== SUPPLIED DATA ==

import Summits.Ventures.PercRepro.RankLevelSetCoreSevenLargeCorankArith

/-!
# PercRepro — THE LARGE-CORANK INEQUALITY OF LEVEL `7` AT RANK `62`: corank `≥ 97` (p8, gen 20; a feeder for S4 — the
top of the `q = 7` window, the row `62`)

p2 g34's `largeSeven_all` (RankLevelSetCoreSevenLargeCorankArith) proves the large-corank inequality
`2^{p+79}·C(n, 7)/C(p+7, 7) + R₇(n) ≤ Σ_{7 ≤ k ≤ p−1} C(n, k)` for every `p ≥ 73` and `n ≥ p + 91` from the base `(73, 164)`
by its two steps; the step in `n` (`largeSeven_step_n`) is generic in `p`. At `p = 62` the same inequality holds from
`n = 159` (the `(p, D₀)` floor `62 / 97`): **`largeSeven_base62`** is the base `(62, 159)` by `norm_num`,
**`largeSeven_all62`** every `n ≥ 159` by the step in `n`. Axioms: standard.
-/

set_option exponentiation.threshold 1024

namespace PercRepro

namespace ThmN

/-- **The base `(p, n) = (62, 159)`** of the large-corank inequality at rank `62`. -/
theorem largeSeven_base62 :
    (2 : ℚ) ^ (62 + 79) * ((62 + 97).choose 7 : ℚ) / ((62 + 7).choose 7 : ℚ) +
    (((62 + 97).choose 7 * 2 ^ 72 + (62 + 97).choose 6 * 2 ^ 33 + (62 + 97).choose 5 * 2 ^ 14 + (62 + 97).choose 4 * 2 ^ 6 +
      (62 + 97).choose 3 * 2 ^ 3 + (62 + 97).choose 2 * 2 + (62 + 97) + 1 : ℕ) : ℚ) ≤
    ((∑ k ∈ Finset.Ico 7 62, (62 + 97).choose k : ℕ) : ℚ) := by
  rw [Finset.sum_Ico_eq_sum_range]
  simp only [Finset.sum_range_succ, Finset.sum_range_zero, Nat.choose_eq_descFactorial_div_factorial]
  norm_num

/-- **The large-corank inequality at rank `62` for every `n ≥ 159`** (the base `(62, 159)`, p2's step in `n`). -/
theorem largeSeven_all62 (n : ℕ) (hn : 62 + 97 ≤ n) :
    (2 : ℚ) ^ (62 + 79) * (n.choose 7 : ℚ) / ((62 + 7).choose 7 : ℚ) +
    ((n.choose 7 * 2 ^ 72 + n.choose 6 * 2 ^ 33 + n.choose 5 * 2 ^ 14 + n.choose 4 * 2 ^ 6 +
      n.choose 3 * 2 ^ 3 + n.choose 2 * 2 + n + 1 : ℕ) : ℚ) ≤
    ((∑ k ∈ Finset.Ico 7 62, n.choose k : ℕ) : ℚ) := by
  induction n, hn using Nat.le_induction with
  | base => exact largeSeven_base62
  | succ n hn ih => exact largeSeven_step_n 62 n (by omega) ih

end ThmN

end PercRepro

===
== SUPPLIED DATA ==

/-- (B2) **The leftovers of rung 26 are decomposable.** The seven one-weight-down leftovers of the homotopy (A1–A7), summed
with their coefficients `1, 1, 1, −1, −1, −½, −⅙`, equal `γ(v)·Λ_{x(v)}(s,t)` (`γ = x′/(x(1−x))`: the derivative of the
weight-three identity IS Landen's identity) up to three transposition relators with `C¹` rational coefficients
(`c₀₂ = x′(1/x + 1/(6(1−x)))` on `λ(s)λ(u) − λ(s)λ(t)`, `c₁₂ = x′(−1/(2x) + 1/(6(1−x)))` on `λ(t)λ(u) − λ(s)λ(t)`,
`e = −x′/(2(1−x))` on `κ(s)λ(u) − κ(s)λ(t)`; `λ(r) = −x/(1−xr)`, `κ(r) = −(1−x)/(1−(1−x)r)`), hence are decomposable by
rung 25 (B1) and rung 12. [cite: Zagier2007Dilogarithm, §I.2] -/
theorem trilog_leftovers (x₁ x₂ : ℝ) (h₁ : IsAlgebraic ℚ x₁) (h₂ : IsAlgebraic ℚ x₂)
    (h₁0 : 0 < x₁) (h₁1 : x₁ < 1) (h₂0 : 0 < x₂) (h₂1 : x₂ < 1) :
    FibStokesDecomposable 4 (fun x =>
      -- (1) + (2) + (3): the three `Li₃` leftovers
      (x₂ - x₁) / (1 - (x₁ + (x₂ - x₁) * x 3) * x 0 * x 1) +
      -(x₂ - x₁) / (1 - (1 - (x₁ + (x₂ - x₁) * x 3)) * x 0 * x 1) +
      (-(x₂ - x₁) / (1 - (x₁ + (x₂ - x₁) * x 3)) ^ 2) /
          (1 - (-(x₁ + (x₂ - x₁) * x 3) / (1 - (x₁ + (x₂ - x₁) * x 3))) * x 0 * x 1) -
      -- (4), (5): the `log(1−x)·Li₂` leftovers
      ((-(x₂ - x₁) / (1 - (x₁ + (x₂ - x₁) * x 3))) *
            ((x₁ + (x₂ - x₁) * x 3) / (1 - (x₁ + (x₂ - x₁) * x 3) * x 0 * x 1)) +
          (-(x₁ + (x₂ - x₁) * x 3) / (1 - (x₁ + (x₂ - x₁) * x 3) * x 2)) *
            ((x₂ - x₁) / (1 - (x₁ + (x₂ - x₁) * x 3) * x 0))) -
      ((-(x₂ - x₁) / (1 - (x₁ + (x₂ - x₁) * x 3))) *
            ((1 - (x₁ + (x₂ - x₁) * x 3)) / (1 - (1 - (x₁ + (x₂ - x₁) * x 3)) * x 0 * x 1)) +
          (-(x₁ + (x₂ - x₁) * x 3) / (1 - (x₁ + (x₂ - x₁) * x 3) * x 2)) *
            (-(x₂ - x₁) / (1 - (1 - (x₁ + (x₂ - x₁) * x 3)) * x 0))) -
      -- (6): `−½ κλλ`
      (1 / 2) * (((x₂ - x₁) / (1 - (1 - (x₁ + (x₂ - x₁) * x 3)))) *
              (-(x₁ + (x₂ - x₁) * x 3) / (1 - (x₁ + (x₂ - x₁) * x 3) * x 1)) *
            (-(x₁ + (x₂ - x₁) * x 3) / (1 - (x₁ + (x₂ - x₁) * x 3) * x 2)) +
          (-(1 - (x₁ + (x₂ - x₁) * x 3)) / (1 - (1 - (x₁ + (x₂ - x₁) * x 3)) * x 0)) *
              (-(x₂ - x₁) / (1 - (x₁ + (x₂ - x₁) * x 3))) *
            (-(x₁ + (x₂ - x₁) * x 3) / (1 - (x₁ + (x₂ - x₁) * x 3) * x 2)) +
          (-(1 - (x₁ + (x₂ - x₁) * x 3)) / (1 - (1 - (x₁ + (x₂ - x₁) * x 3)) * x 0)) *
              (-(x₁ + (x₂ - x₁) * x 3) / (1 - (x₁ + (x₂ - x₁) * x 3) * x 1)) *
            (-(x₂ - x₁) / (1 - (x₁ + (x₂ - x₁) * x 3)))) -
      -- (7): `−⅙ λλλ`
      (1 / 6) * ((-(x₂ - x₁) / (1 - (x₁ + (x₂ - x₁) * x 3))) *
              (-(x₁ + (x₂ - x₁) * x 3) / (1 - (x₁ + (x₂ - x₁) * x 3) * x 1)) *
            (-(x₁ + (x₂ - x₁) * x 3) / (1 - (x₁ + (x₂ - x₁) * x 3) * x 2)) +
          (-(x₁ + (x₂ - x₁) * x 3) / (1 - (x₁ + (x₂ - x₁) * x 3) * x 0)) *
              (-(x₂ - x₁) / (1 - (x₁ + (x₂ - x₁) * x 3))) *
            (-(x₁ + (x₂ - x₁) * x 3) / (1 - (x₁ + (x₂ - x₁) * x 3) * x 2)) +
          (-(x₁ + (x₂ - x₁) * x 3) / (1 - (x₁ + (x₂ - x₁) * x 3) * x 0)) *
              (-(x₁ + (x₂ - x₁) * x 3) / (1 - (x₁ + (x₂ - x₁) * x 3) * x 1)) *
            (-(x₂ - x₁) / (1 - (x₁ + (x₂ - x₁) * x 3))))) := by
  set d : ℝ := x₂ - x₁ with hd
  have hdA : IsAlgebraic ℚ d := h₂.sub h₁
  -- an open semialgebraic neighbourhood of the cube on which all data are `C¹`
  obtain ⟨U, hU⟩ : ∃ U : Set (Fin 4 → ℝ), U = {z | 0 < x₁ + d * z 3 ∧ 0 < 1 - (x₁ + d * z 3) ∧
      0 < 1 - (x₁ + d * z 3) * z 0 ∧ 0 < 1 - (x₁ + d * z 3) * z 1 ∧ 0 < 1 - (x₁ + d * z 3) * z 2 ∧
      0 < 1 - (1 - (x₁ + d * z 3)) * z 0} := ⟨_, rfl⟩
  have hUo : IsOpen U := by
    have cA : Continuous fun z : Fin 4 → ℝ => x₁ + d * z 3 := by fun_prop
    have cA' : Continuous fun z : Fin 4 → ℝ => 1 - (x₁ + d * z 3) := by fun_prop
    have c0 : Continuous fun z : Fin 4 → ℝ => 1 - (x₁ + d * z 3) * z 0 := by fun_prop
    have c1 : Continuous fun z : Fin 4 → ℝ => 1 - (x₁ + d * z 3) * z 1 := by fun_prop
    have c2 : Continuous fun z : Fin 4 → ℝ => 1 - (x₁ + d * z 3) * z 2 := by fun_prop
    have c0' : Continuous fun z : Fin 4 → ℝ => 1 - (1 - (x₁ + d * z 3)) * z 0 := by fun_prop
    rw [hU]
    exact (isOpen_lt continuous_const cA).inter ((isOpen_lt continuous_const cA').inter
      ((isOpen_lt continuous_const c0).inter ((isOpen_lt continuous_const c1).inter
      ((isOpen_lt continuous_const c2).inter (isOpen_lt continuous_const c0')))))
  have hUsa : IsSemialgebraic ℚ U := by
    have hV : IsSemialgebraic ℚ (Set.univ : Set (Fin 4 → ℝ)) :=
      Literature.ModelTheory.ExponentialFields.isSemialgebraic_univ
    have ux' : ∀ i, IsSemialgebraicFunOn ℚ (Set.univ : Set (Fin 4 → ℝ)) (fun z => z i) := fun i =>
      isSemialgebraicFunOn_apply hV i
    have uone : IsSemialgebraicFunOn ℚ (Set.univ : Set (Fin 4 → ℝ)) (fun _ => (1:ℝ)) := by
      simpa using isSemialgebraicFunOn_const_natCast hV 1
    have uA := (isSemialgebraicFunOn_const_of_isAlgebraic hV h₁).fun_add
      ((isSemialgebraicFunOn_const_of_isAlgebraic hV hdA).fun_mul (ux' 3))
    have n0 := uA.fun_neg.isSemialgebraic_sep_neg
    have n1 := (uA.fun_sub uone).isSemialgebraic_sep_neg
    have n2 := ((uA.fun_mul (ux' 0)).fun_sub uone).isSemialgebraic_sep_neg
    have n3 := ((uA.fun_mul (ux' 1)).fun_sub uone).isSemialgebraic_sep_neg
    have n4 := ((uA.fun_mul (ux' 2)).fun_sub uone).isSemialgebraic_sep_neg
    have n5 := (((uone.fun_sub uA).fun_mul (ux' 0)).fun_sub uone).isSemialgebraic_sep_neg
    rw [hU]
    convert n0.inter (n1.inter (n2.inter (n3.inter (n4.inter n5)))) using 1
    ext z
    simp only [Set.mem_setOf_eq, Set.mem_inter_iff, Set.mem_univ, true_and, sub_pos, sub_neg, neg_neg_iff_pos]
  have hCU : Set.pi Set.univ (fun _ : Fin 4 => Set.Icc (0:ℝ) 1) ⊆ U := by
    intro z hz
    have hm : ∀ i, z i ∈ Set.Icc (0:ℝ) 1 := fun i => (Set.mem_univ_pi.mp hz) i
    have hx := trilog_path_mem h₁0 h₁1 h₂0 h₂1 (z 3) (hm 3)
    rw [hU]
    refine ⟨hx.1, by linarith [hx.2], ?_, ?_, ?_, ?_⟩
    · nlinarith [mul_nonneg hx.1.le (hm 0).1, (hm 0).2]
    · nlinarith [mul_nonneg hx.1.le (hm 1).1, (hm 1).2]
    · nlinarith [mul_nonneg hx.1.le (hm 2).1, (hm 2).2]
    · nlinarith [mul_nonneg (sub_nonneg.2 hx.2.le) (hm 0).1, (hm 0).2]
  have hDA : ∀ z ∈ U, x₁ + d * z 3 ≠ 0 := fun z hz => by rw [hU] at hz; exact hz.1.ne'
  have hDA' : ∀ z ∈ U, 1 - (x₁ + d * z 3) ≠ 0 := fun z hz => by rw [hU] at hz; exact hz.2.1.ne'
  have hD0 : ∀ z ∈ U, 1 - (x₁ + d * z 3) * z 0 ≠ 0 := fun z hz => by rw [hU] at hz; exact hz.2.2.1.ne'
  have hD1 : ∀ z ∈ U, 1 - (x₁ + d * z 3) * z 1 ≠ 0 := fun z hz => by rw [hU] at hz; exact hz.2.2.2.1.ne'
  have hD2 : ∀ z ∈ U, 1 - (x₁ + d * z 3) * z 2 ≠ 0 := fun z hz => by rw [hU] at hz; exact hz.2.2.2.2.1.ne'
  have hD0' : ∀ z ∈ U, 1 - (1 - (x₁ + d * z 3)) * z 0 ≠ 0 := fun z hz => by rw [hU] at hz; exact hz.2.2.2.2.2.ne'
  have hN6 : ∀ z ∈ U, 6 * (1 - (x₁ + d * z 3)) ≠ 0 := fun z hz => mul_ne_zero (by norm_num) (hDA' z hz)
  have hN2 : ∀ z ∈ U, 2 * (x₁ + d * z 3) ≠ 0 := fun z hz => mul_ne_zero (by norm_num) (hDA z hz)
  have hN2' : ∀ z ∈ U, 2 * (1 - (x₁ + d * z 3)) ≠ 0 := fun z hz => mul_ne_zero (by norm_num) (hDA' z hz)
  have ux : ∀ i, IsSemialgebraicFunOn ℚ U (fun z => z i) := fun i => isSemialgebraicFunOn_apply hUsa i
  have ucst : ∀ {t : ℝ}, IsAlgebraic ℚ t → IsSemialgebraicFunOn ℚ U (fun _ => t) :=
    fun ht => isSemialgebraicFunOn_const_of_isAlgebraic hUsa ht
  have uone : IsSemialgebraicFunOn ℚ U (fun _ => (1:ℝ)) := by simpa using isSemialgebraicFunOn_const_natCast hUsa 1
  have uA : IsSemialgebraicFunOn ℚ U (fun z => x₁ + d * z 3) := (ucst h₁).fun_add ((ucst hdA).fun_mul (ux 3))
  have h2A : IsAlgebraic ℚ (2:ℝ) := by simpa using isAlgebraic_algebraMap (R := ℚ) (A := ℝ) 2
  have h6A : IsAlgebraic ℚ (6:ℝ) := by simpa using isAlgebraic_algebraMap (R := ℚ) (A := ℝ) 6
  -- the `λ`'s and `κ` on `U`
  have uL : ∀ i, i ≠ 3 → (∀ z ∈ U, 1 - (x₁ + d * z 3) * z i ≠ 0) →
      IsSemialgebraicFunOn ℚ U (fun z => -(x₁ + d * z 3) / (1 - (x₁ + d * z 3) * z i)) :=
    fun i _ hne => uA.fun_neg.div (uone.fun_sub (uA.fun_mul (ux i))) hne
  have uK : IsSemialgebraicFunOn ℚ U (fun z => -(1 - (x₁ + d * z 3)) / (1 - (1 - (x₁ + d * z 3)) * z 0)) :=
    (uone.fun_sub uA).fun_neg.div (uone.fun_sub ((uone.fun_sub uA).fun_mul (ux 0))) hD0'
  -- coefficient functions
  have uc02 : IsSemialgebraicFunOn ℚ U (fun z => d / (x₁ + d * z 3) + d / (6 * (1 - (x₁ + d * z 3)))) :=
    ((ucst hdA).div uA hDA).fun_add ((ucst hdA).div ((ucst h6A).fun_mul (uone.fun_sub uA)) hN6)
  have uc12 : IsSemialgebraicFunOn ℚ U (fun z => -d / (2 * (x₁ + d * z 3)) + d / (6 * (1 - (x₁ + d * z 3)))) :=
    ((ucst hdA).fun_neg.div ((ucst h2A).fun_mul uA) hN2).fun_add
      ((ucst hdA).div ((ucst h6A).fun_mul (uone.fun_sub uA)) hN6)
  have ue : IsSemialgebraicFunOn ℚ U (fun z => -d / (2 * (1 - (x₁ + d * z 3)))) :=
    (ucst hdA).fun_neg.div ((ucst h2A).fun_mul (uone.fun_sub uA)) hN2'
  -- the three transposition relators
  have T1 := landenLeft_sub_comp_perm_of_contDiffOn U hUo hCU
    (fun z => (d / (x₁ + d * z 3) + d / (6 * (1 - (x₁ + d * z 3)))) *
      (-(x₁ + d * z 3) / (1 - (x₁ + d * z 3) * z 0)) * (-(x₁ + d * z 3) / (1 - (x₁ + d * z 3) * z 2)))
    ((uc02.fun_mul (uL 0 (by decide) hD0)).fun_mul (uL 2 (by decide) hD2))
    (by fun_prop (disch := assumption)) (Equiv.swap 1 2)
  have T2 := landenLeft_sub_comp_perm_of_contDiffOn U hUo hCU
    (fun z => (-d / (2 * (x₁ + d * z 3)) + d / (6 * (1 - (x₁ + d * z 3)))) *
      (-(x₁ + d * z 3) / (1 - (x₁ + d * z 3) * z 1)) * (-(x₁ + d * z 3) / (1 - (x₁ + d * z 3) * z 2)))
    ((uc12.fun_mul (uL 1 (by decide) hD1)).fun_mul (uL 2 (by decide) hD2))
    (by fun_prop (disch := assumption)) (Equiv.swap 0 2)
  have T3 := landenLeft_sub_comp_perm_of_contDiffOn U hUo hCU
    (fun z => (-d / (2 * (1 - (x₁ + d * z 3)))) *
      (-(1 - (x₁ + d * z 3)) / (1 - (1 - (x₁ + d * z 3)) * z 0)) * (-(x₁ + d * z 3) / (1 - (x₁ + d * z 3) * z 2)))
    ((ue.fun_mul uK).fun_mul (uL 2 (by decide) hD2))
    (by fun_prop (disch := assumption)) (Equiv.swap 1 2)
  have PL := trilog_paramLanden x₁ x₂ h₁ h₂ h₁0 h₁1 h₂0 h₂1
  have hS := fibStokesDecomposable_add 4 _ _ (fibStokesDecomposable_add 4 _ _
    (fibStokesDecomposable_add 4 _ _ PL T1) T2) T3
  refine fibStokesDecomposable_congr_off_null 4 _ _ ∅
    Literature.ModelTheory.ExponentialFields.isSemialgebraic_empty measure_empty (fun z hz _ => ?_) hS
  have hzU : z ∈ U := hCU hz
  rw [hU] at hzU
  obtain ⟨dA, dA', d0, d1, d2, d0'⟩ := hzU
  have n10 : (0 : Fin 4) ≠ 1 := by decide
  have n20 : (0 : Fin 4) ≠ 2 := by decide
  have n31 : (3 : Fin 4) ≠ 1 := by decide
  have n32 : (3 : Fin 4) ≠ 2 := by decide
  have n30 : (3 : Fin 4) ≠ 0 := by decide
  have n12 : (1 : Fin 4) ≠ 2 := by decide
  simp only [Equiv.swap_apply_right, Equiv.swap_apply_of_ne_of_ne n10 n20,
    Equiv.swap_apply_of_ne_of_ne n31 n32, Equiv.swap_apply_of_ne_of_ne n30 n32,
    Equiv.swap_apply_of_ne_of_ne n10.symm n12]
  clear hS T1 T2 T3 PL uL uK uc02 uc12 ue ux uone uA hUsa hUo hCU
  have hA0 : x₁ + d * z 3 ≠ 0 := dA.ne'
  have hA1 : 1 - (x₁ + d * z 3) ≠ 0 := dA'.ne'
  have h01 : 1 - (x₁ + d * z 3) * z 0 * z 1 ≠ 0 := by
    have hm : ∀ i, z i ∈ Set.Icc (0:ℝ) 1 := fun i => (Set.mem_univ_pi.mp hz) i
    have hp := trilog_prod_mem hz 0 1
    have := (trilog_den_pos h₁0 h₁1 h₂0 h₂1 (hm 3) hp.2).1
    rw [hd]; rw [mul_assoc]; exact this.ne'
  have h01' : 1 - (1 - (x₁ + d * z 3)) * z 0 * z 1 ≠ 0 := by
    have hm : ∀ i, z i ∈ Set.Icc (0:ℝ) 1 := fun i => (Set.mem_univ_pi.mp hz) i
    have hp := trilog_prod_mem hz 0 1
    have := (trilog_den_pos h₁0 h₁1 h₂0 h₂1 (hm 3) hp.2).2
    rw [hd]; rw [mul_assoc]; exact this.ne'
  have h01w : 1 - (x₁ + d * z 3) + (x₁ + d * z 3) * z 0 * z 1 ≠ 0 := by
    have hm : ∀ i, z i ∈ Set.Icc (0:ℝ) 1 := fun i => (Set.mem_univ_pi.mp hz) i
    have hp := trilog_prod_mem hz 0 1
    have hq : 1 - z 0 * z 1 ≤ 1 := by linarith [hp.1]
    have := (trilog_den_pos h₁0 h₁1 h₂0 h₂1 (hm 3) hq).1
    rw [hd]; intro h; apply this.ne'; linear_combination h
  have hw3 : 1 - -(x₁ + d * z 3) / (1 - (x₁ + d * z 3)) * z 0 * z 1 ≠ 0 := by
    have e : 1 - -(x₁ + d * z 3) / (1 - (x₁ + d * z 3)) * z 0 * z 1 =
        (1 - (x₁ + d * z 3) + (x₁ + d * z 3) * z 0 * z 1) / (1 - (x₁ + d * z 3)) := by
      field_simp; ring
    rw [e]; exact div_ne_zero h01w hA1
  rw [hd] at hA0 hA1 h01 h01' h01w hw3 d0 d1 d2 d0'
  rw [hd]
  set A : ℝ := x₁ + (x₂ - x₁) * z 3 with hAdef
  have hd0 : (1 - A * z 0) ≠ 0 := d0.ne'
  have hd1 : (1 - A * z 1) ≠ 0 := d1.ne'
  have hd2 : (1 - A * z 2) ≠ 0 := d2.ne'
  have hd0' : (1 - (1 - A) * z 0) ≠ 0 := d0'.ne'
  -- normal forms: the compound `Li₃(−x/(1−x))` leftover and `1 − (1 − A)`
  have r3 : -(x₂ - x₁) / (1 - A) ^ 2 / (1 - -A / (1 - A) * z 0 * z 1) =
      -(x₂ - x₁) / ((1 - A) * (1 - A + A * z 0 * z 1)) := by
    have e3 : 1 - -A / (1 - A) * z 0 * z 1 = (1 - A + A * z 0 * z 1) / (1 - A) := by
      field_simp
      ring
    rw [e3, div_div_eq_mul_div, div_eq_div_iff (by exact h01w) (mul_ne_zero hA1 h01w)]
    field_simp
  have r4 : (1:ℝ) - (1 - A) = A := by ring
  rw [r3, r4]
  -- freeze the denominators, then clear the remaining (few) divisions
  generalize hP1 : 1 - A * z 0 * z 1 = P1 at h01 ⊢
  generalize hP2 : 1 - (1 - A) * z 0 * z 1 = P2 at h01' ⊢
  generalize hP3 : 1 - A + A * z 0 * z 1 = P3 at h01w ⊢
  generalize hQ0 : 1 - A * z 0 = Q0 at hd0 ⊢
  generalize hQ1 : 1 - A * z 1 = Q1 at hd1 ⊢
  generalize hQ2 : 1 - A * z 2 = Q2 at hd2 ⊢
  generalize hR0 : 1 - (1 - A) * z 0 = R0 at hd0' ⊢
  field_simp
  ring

===

→ WHAT IS BEING ASKED
Where the line holding "((ue.fun_mul uK).fun_mul (uL" appears in the listing above, start reproducing exactly, and end with the line holding "have hS := fibStokesDecomposable_add".

→ TASK RESPONSE
    ((ue.fun_mul uK).fun_mul (uL 2 (by decide) hD2))
    (by fun_prop (disch := assumption)) (Equiv.swap 1 2)
  have PL := trilog_paramLanden x₁ x₂ h₁ h₂ h₁0 h₁1 h₂0 h₂1
  have hS := fibStokesDecomposable_add 4 _ _ (fibStokesDecomposable_add 4 _ _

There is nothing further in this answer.